Introduction to Silver Blade Poetry Issue 18

 

Welcome to Issue 18. Though there is no Featured Poet in this issue, we still bring a full complement of speculative poems written by six excellent poets, as well as by your poetry editor. We are proud to publish so many established voices in this issue (and we often publish new and emergent ones alongside them). As usual, the poems are ordered according to content and mood, rather than by contributor names.

The opening poem, “The Music of the Stars” by Bruce Boston, is the winner in the 2013 Maryland Regional Science Fiction and Fantasy Convention (see Balticon 47, http://www.balticon.org/) poetry contest. It is a pensive psalm-like homage to the stars. The wonderful chant of that poem sets us up for another invocation, of sorts. “A Prayer on Ganymede” by John Grey, is layered with textures of irony and satire.

There are many ways in which mankind can examine himself. In “Eye for an Eye,” Laura Madeline Wiseman does it through the eyes of Martians. Her pieces are often humorous, but in this case, it is sobering and poignant. (Recently accepted for publication, both of Wiseman’s Martian poems will be available in her chapbook, Stranger Still, and in her full-length book American Galactic.)

Astronomy-related poetry is much more than poetic descriptions of heavenly objects, or the simple wonderment of “Who’s out there?” and of imagined encounters; nor are the sun, the moon, the planets and the stars, also, mere backdrops or clichéd mood settings, though all of these things are worth exploring. Rather, more often in a successful literary poem, astronomy might provide metaphors for the human condition, as we might see in Wiseman’s poem and others, including Dawnell Harrison’s poem, “A Wintry Fever.” It is short, but piercing.

Though we had a wonderful transitioning piece, the contributor could not be contacted, so I will act as the bridge. “Alien Ants Invade the Waffle House” by John C. Mannone, has a little humor as the title might suggest, but there is a serious subtext in this narrative flash poem.
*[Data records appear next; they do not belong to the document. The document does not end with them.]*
import Mathlib
import Summits.ValiantsHypothesis.ValiantsHypothesis.Theorems.RigidityForcesSymmetryRankRigidMinimalReprLaplaceFiveSeparatedCaptureDefs

/-!
# ValiantsHypothesis / RigidityForcesSymmetry — crux `LaplaceOptimalFive` (stmt-ValiantsHypothesis-24813), separated / symmetric capture:
# **TWO-TERM LEMMAS** (letter-tensor bricks for the `Ω ≠ 0` part of `CaptureIneqSym`)

Memo `pub/val-lit/lmr/NOTE-p4g17-24813-K32-symmetric-capture.md` §9–§10.  In the symmetric capture problem every captured obligation
`T_μ = contractZ μ` is a symmetric 3-tensor vanishing at words with a repeated letter, written as `u₁ ⊗ a` on the slots `01|2` plus
`u₂ ⊗ b` on `02|1` plus `u₃ ⊗ c` on `12|0` (one-dimensional spans) or sums of such; comparing two slot orders shows that the DIFFERENCES
`u ⊗ a − u′ ⊗ b` are fully symmetric.  This file proves the letter-tensor facts that drive the case analysis:

* `contractZ_swap12`, `contractZ_swap23`, `contractZ_rep12` — the obligation tensor is symmetric and vanishes on a repeated letter
  (companions of ✓ `perm5_swap`, ✓ `perm5_rep`).
* `rankOne_of_tensor_symm` — if `M ⊗ a` (M symmetric) is symmetric in its last two slots and `a r₀ ≠ 0`, then `M = κ·a aᵀ`.
* `twoTerm_parallel` — if all `2 × 2` minors of `(a, b)` vanish and `a r₀ ≠ 0`, then `b = (b r₀ / a r₀) • a`.
* ★ `twoTerm_binary` — THE TWO-TERM SYMMETRIC LEMMA: if `u ⊗ a − u′ ⊗ b` is symmetric in its last two slots and some minor
  `a r₁ b r₂ − a r₂ b r₁ ≠ 0`, then `u y = u′ y = 0` for every `y ⊥ a, b` — both quadrics are BINARY forms in `⟨a, b⟩`
  (the tensor form of «`dq∧dℓ = dq′∧dℓ′` with `ℓ ∦ ℓ′` forces `q, q′ ∈ ℂ[ℓ, ℓ′]`»; proof: contract the identity with `y` in the middle slot).
* `symm_killing_hyperplane` — a symmetric `u` with `a r₀ · u p q = a q · u p r₀` is `κ·a aᵀ`.

Honest framing.  Bricks only; `CaptureIneqSym`, K1 on `K₃ ⊔ K₂`, S2′, `LaplaceOptimalFive` (OPEN · CONTESTED 72/120), `VP ≠ VNP` are NOT proved.
No definitions, no `sorry`; Mathlib + tree only.
-/

set_option linter.dupNamespace false
set_option autoImplicit false

namespace Summit.ValiantsHypothesis.ValiantsHypothesis.Theorems.RigidityForcesSymmetryRankRigidMinimalRepr

namespace LaplaceFiveSeparatedCapture

open Finset LaplaceFiveSectorSplit

/-! ### Symmetries of the obligation tensor -/

/-- Swapping the first two triangle letters is precomposition with `(0 1)`. [folklore] -/
lemma word_swap01 (p q r s t : Fin 5) : word q p r s t = word p q r s t ∘ Equiv.swap (0 : Fin 5) 1 := by
  funext i
  fin_cases i <;> simp [word, Equiv.swap_apply_of_ne_of_ne]

/-- Swapping the last two triangle letters is precomposition with `(1 2)`. [folklore] -/
lemma word_swap12 (p q r s t : Fin 5) : word p r q s t = word p q r s t ∘ Equiv.swap (1 : Fin 5) 2 := by
  funext i
  fin_cases i <;> simp [word, Equiv.swap_apply_of_ne_of_ne]

/-- `P₅` is invariant under precomposition with a slot permutation. [folklore] -/
lemma perm5_comp_perm (v : Fin 5 → Fin 5) (σ : Equiv.Perm (Fin 5)) : perm5 (v ∘ ⇑σ) = perm5 v := by
  unfold perm5
  by_cases h : Function.Injective v
  · rw [if_pos h, if_pos (h.comp σ.injective)]
  · rw [if_neg h, if_neg]
    intro h'
    apply h
    have := h'.comp σ.symm.injective
    simpa [Function.comp_assoc] using this

/-- The obligation tensor is symmetric in its first two slots. [folklore] -/
theorem contractZ_swap12 (μ : Fin 5 → Fin 5 → ℂ) (p q r : Fin 5) : contractZ μ q p r = contractZ μ p q r := by
  unfold contractZ
  refine Finset.sum_congr rfl fun s _ => Finset.sum_congr rfl fun t _ => ?_
  rw [word_swap01, perm5_comp_perm]

/-- The obligation tensor is symmetric in its last two slots. [folklore] -/
theorem contractZ_swap23 (μ : Fin 5 → Fin 5 → ℂ) (p q r : Fin 5) : contractZ μ p r q = contractZ μ p q r := by
  unfold contractZ
  refine Finset.sum_congr rfl fun s _ => Finset.sum_congr rfl fun t _ => ?_
  rw [word_swap12, perm5_comp_perm]

/-- The obligation tensor vanishes when the first two letters coincide. [folklore] -/
theorem contractZ_rep12 (μ : Fin 5 → Fin 5 → ℂ) (p r : Fin 5) : contractZ μ p p r = 0 := by
  unfold contractZ
  refine Finset.sum_eq_zero fun s _ => Finset.sum_eq_zero fun t _ => ?_
  have h : perm5 (word p p r s t) = 0 := by
    unfold perm5
    rw [if_neg]
    intro hinj
    have := @hinj 0 1 (by simp [word])
    exact absurd this (by decide)
  rw [h, mul_zero]

/-! ### Rank-one and two-term lemmas -/

/-- RANK-ONE LEMMA: a symmetric `M` with `M ⊗ a` symmetric in its last two slots and `a r₀ ≠ 0` is a multiple of `a aᵀ`:
`M p q = (M r₀ r₀ / a r₀ ^ 2) · a p · a q`. [folklore] -/
theorem rankOne_of_tensor_symm (M : Fin 5 → Fin 5 → ℂ) (a : Fin 5 → ℂ) (hM : ∀ p q, M p q = M q p)
    (h : ∀ p q r, M p q * a r = M p r * a q) (r₀ : Fin 5) (ha : a r₀ ≠ 0) (p q : Fin 5) :
    M p q = M r₀ r₀ / a r₀ ^ 2 * a p * a q := by
  have h1 : M p q * a r₀ = M p r₀ * a q := h p q r₀
  have h2 : M r₀ p * a r₀ = M r₀ r₀ * a p := h r₀ p r₀
  rw [hM r₀ p] at h2
  have h3 : M p q * a r₀ ^ 2 = M r₀ r₀ * a p * a q := by
    calc M p q * a r₀ ^ 2 = (M p q * a r₀) * a r₀ := by ring
      _ = M p r₀ * a r₀ * a q := by rw [h1]; ring
      _ = M r₀ r₀ * a p * a q := by rw [h2]
  field_simp
  linear_combination h3

/-- PARALLEL BRANCH: if every `2 × 2` minor of `(a, b)` vanishes and `a r₀ ≠ 0` then `b = (b r₀ / a r₀) • a`. [folklore] -/
theorem twoTerm_parallel (a b : Fin 5 → ℂ) (hmin : ∀ r₁ r₂, a r₁ * b r₂ = a r₂ * b r₁) (r₀ : Fin 5) (ha : a r₀ ≠ 0) :
    b = (b r₀ / a r₀) • a := by
  funext r
  simp only [Pi.smul_apply, smul_eq_mul]
  have := hmin r₀ r
  field_simp
  linear_combination this

/-- ★ TWO-TERM SYMMETRIC LEMMA (binary branch).  If `u ⊗ a − u′ ⊗ b` is symmetric in its last two slots and the minor
`a r₁ b r₂ − a r₂ b r₁` is non-zero, then `u` and `u′` both annihilate every `y` with `a·y = b·y = 0` (they are binary quadrics in
`⟨a, b⟩`).  Proof: contracting the identity with `y` in the middle slot gives `(u y)_p · a r − (u′ y)_p · b r = 0` for all `r`. [folklore] -/
theorem twoTerm_binary (u u' : Fin 5 → Fin 5 → ℂ) (a b : Fin 5 → ℂ)
    (hS : ∀ p q r, u p q * a r - u' p q * b r = u p r * a q - u' p r * b q)
    (r₁ r₂ : Fin 5) (hmin : a r₁ * b r₂ - a r₂ * b r₁ ≠ 0)
    (y : Fin 5 → ℂ) (hya : ∑ i, a i * y i = 0) (hyb : ∑ i, b i * y i = 0) (p : Fin 5) :
    (∑ q, u p q * y q) = 0 ∧ (∑ q, u' p q * y q) = 0 := by
  have key : ∀ r, (∑ q, u p q * y q) * a r - (∑ q, u' p q * y q) * b r = 0 := by
    intro r
    have h1 : ∑ q, (u p q * a r - u' p q * b r) * y q = ∑ q, (u p r * a q - u' p r * b q) * y q :=
      Finset.sum_congr rfl fun q _ => by rw [hS p q r]
    have h2 : ∑ q, (u p r * a q - u' p r * b q) * y q = u p r * ∑ i, a i * y i - u' p r * ∑ i, b i * y i := by
      rw [Finset.mul_sum, Finset.mul_sum, ← Finset.sum_sub_distrib]
      exact Finset.sum_congr rfl fun q _ => by ring
    rw [h2, hya, hyb, mul_zero, mul_zero, sub_zero] at h1
    rw [← h1, Finset.sum_mul, Finset.sum_mul, ← Finset.sum_sub_distrib]
    exact Finset.sum_congr rfl fun q _ => by ring
  set X := ∑ q, u p q * y q with hX
  set Y := ∑ q, u' p q * y q with hY
  have k1 := key r₁
  have k2 := key r₂
  have hX0 : X * (a r₁ * b r₂ - a r₂ * b r₁) = 0 := by linear_combination b r₂ * k1 - b r₁ * k2
  have hX : X = 0 := by
    rcases mul_eq_zero.mp hX0 with h | h
    · exact h
    · exact absurd h hmin
  have hY0 : Y * (a r₁ * b r₂ - a r₂ * b r₁) = 0 := by linear_combination a r₂ * k1 - a r₁ * k2
  have hY : Y = 0 := by
    rcases mul_eq_zero.mp hY0 with h | h
    · exact h
    · exact absurd h hmin
  exact ⟨hX, hY⟩

/-- A symmetric matrix whose columns satisfy `a r₀ · u p q = a q · u p r₀` (i.e. `u` kills the hyperplane `a^⊥` through the
test vectors `a r₀ e_q − a q e_{r₀}`) is `κ·a aᵀ` with `κ = u r₀ r₀ / a r₀ ^ 2`. [folklore] -/
theorem symm_killing_hyperplane (u : Fin 5 → Fin 5 → ℂ) (a : Fin 5 → ℂ) (hu : ∀ p q, u p q = u q p) (r₀ : Fin 5)
    (ha : a r₀ ≠ 0) (h : ∀ p q, a r₀ * u p q = a q * u p r₀) (p q : Fin 5) :
    u p q = u r₀ r₀ / a r₀ ^ 2 * a p * a q := by
  have h1 := h p q
  have h2 := h r₀ p
  rw [hu r₀ p] at h2
  have h3 : u p q * a r₀ ^ 2 = u r₀ r₀ * a p * a q := by
    calc u p q * a r₀ ^ 2 = (a r₀ * u p q) * a r₀ := by ring
      _ = a q * u p r₀ * a r₀ := by rw [h1]
      _ = a q * (a r₀ * u p r₀) := by ring
      _ = a q * (a p * u r₀ r₀) := by rw [h2]
      _ = u r₀ r₀ * a p * a q := by ring
  field_simp
  linear_combination h3

/-- THREE CUBES: if `κ₁ a⊗a⊗a + κ₂ b⊗b⊗b + κ₃ c⊗c⊗c` vanishes at every word `(p, p, r)` and the `3 × 3` minor of `(a, b, c)` on
rows `r₁, r₂, r₃` is non-zero, then `κ₁ a p ^ 2 = κ₂ b p ^ 2 = κ₃ c p ^ 2 = 0` for every `p`. [folklore] -/
theorem three_cubes (κ₁ κ₂ κ₃ : ℂ) (a b c : Fin 5 → ℂ)
    (h : ∀ p r, κ₁ * a p ^ 2 * a r + κ₂ * b p ^ 2 * b r + κ₃ * c p ^ 2 * c r = 0)
    (r₁ r₂ r₃ : Fin 5)
    (hdet : a r₁ * (b r₂ * c r₃ - b r₃ * c r₂) - b r₁ * (a r₂ * c r₃ - a r₃ * c r₂)
      + c r₁ * (a r₂ * b r₃ - a r₃ * b r₂) ≠ 0) (p : Fin 5) :
    κ₁ * a p ^ 2 = 0 ∧ κ₂ * b p ^ 2 = 0 ∧ κ₃ * c p ^ 2 = 0 := by
  have h1 := h p r₁
  have h2 := h p r₂
  have h3 := h p r₃
  set D := a r₁ * (b r₂ * c r₃ - b r₃ * c r₂) - b r₁ * (a r₂ * c r₃ - a r₃ * c r₂)
      + c r₁ * (a r₂ * b r₃ - a r₃ * b r₂) with hD
  have e1 : κ₁ * a p ^ 2 * D = 0 := by
    linear_combination (b r₂ * c r₃ - b r₃ * c r₂) * h1 + (b r₃ * c r₁ - b r₁ * c r₃) * h2
      + (b r₁ * c r₂ - b r₂ * c r₁) * h3
  have e2 : κ₂ * b p ^ 2 * D = 0 := by
    linear_combination (a r₃ * c r₂ - a r₂ * c r₃) * h1 + (a r₁ * c r₃ - a r₃ * c r₁) * h2
      + (a r₂ * c r₁ - a r₁ * c r₂) * h3
  have e3 : κ₃ * c p ^ 2 * D = 0 := by
    linear_combination (a r₂ * b r₃ - a r₃ * b r₂) * h1 + (a r₃ * b r₁ - a r₁ * b r₃) * h2
      + (a r₁ * b r₂ - a r₂ * b r₁) * h3
  refine ⟨?_, ?_, ?_⟩
  · rcases mul_eq_zero.mp e1 with h | h
    · exact h
    · exact absurd h hdet
  · rcases mul_eq_zero.mp e2 with h | h
    · exact h
    · exact absurd h hdet
  · rcases mul_eq_zero.mp e3 with h | h
    · exact h
    · exact absurd h hdet

end LaplaceFiveSeparatedCapture

end Summit.ValiantsHypothesis.ValiantsHypothesis.Theorems.RigidityForcesSymmetryRankRigidMinimalRepr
The final two poems are imbued with fantastical elements accented with spiritual tones. “The Elixir” by Sandy Hiortdahl, is a narrative poem in a fine storytelling tradition. (Incidentally, her doctoral dissertation was on Gardner’s Grendel as a reinvention of Beowulf; she even learned Anglo Saxon so she could do it right). And “Milk Witch” by John Zaharick, another narrative poem, which is infused with unusual images, surprises, and literary depth, closes the selection.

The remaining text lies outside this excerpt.